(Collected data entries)
/-- **AN EVEN-DIMENSIONAL SMOOTH HYPERSURFACE TIMES ANYTHING, numerically.**  `Y ⊂ ℙ^{2h+1}_ℂ` smooth (`h ≥ 1`) with `HC(Y)`, `Z` smooth projective of dimension `n ≥ 1` with `HC(Z)` and top even degree
`2ν`: **`HC(Y × Z)` ⟸ `h^{h+k, h−k}(Y) · h^{ν+k, ν−k}(Z) = 0` for `1 ≤ k ≤ min(h, ν)`** (`b_{2h−1}(Y) = 0`, Cor. 1.24/1.25, so §5's numerical criterion applies). [cite: VoisinHodgeII2003, §1.2.2 Thm. 1.23, §1.2.3 Cor. 1.24–1.25 and §9.2.4 Prop. 9.20]
[cite: Huybrechts2016K3, Ch. 3 Def. 2.5 and Lemma 3.1] [cite: VoisinHodgeI2002, §11.3.3 Thm. 11.38–11.40, Lemma 11.41, p. 287] [cite: Deligne2000, §1] -/
theorem hodgeConjectureFor_tensor_of_even_dim_of_forall_hodgeNumber_mul_eq_zero (hY : IsSmoothHypersurface m e Y) (hHD : exists_isReal_hodgeModel) {h : ℕ} (hm : m = 2 * h) (hh : 1 ≤ h)
    (hHC : HodgeConjectureFor m Y) (hZ : IsSmoothProjective n Z) (hHCZ : HodgeConjectureFor n Z) (hn : 1 ≤ n) {ν : ℕ} (hν : 2 * ν ≤ n) (hnν : n ≤ 2 * ν + 1)
    (hlevel : ∀ k : ℕ, 1 ≤ k → k ≤ h → k ≤ ν →
      (BettiUniverse.hodge hHD hY.1 (2 * h)).hodgeNumber ((h : ℤ) + k) ((h : ℤ) - k) * (BettiUniverse.hodge hHD hZ (2 * ν)).hodgeNumber ((ν : ℤ) + k) ((ν : ℤ) - k) = 0) :
    HodgeConjectureFor (m + n) (Y ⊗ Z) := by
  subst hm
  exact BettiUniverse.hodgeConjectureFor_tensor_of_finrank_top_odd_eq_zero_left_of_forall_hodgeNumber_mul_eq_zero hHD hY.1 hZ (hY.1.tensor_holds hZ) hHC hHCZ (mₒ := 2 * h - 1)
    ⟨h - 1, by omega⟩ (by omega) (by omega) (hY.finrank_bettiCohomology_eq_zero_of_odd ⟨h - 1, by omega⟩ (by omega)) hn (μ := h) le_rfl (by omega) hν hnν hlevel

/-- **A CUBIC FOURFOLD TIMES ANYTHING, numerically.**  `X ⊂ ℙ⁵_ℂ` a smooth cubic fourfold (`HC(X)`: Zucker, Murre), `Z` smooth projective of dimension `n ≥ 1` with `HC(Z)` and top even degree `2ν`:
**`HC(X × Z)` ⟸ `h^{ν+1, ν−1}(Z) = 0` and, when `ν ≥ 2`, `h^{4,0}(X) · h^{ν+2, ν−2}(Z) = 0`** (e.g. a fourfold with `h^{3,1} = 0`, a sixfold with `h^{4,2} = 0 = h^{5,1}`; `h^{4,0}(X) = 0` in fact, not used).
[cite: Zucker1977, (3.2) Theorem, p. 206] [cite: Murre1977, Theorem and Corollary, p. 230] [cite: VoisinHodgeII2003, §1.2.3 Cor. 1.24–1.25 and §9.2.4 Prop. 9.20] [cite: Huybrechts2016K3, Ch. 3 Def. 2.5 and Lemma 3.1]
[cite: VoisinHodgeI2002, §11.3.3 Thm. 11.38–11.40, Lemma 11.41, p. 287] [cite: Deligne2000, §1] -/
theorem hodgeConjectureFor_cubicFourfold_tensor_of_hodgeNumber_eq_zero (hX : IsSmoothHypersurface 4 3 X) (hHD : exists_isReal_hodgeModel) (hZ : IsSmoothProjective n Z) (hHCZ : HodgeConjectureFor n Z)
    (hn : 1 ≤ n) {ν : ℕ} (hν : 2 * ν ≤ n) (hnν : n ≤ 2 * ν + 1) (h1 : (BettiUniverse.hodge hHD hZ (2 * ν)).hodgeNumber ((ν : ℤ) + 1) ((ν : ℤ) - 1) = 0)
    (h2 : 2 ≤ ν → (BettiUniverse.hodge hHD hX.1 4).hodgeNumber 4 0 * (BettiUniverse.hodge hHD hZ (2 * ν)).hodgeNumber ((ν : ℤ) + 2) ((ν : ℤ) - 2) = 0) : HodgeConjectureFor (4 + n) (X ⊗ Z) :=
  hX.hodgeConjectureFor_tensor_of_even_dim_of_forall_hodgeNumber_mul_eq_zero hHD (h := 2) rfl (by norm_num) (hodgeConjectureFor_cubicFourfold_holds hX) hZ hHCZ hn hν hnν fun k hk1 hkμ hkν ↦ by
    rcases (show k = 1 ∨ k = 2 by omega) with rfl | rfl
    · rw [show ((2 : ℕ) : ℤ) + ((1 : ℕ) : ℤ) = 3 by norm_num, show ((2 : ℕ) : ℤ) - ((1 : ℕ) : ℤ) = 1 by norm_num, show (ν : ℤ) + ((1 : ℕ) : ℤ) = ν + 1 by norm_num,
        show (ν : ℤ) - ((1 : ℕ) : ℤ) = ν - 1 by norm_num, h1, mul_zero]
    · rw [show ((2 : ℕ) : ℤ) + ((2 : ℕ) : ℤ) = 4 by norm_num, show ((2 : ℕ) : ℤ) - ((2 : ℕ) : ℤ) = 0 by norm_num, show (ν : ℤ) + ((2 : ℕ) : ℤ) = ν + 2 by norm_num,
        show (ν : ℤ) - ((2 : ℕ) : ℤ) = ν - 2 by norm_num]
      exact h2 hkν

/-- **A cubic fourfold times a fourfold with `h^{3,1}(F) = 0`: `HC(X × F)` ⟸ `HC(F)`, `h^{3,1}(F) = 0`, `h^{4,0}(X) · h^{4,0}(F) = 0`.** [cite: Zucker1977, (3.2) Theorem, p. 206] [cite: Murre1977, Theorem and Corollary, p. 230]
[cite: VoisinHodgeII2003, §1.2.3 Cor. 1.24–1.25 and §9.2.4 Prop. 9.20] [cite: Huybrechts2016K3, Ch. 3 Def. 2.5 and Lemma 3.1] [cite: VoisinHodgeI2002, §11.3.3 Lemma 11.41, p. 287] -/
theorem hodgeConjectureFor_cubicFourfold_tensor_fourfold_of_h31_eq_zero (hX : IsSmoothHypersurface 4 3 X) (hHD : exists_isReal_hodgeModel) (hF : IsSmoothProjective 4 F) (hHCF : HodgeConjectureFor 4 F)
    (h31 : (BettiUniverse.hodge hHD hF 4).hodgeNumber 3 1 = 0) (h40 : (BettiUniverse.hodge hHD hX.1 4).hodgeNumber 4 0 * (BettiUniverse.hodge hHD hF 4).hodgeNumber 4 0 = 0) :
    HodgeConjectureFor (4 + 4) (X ⊗ F) :=
  hX.hodgeConjectureFor_cubicFourfold_tensor_of_hodgeNumber_eq_zero hHD hF hHCF (by norm_num) (ν := 2) (by norm_num) (by norm_num)
    (by rw [show ((2 : ℕ) : ℤ) + 1 = 3 by norm_num, show ((2 : ℕ) : ℤ) - 1 = 1 by norm_num]; exact h31)
    fun _ ↦ by rw [show ((2 : ℕ) : ℤ) + 2 = 4 by norm_num, show ((2 : ℕ) : ℤ) - 2 = 0 by norm_num]; exact h40

end Literature.AlgebraicGeometry.Motives.IsSmoothHypersurface

end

» **EXERCISE BRIEF**: Only lines holding the word "degree" belong in the answer; copy all of them from the records.

» **OUTPUT**:
/-- **AN EVEN-DIMENSIONAL SMOOTH HYPERSURFACE TIMES ANYTHING, numerically.**  `Y ⊂ ℙ^{2h+1}_ℂ` smooth (`h ≥ 1`) with `HC(Y)`, `Z` smooth projective of dimension `n ≥ 1` with `HC(Z)` and top even degree
/-- **A CUBIC FOURFOLD TIMES ANYTHING, numerically.**  `X ⊂ ℙ⁵_ℂ` a smooth cubic fourfold (`HC(X)`: Zucker, Murre), `Z` smooth projective of dimension `n ≥ 1` with `HC(Z)` and top even degree `2ν`:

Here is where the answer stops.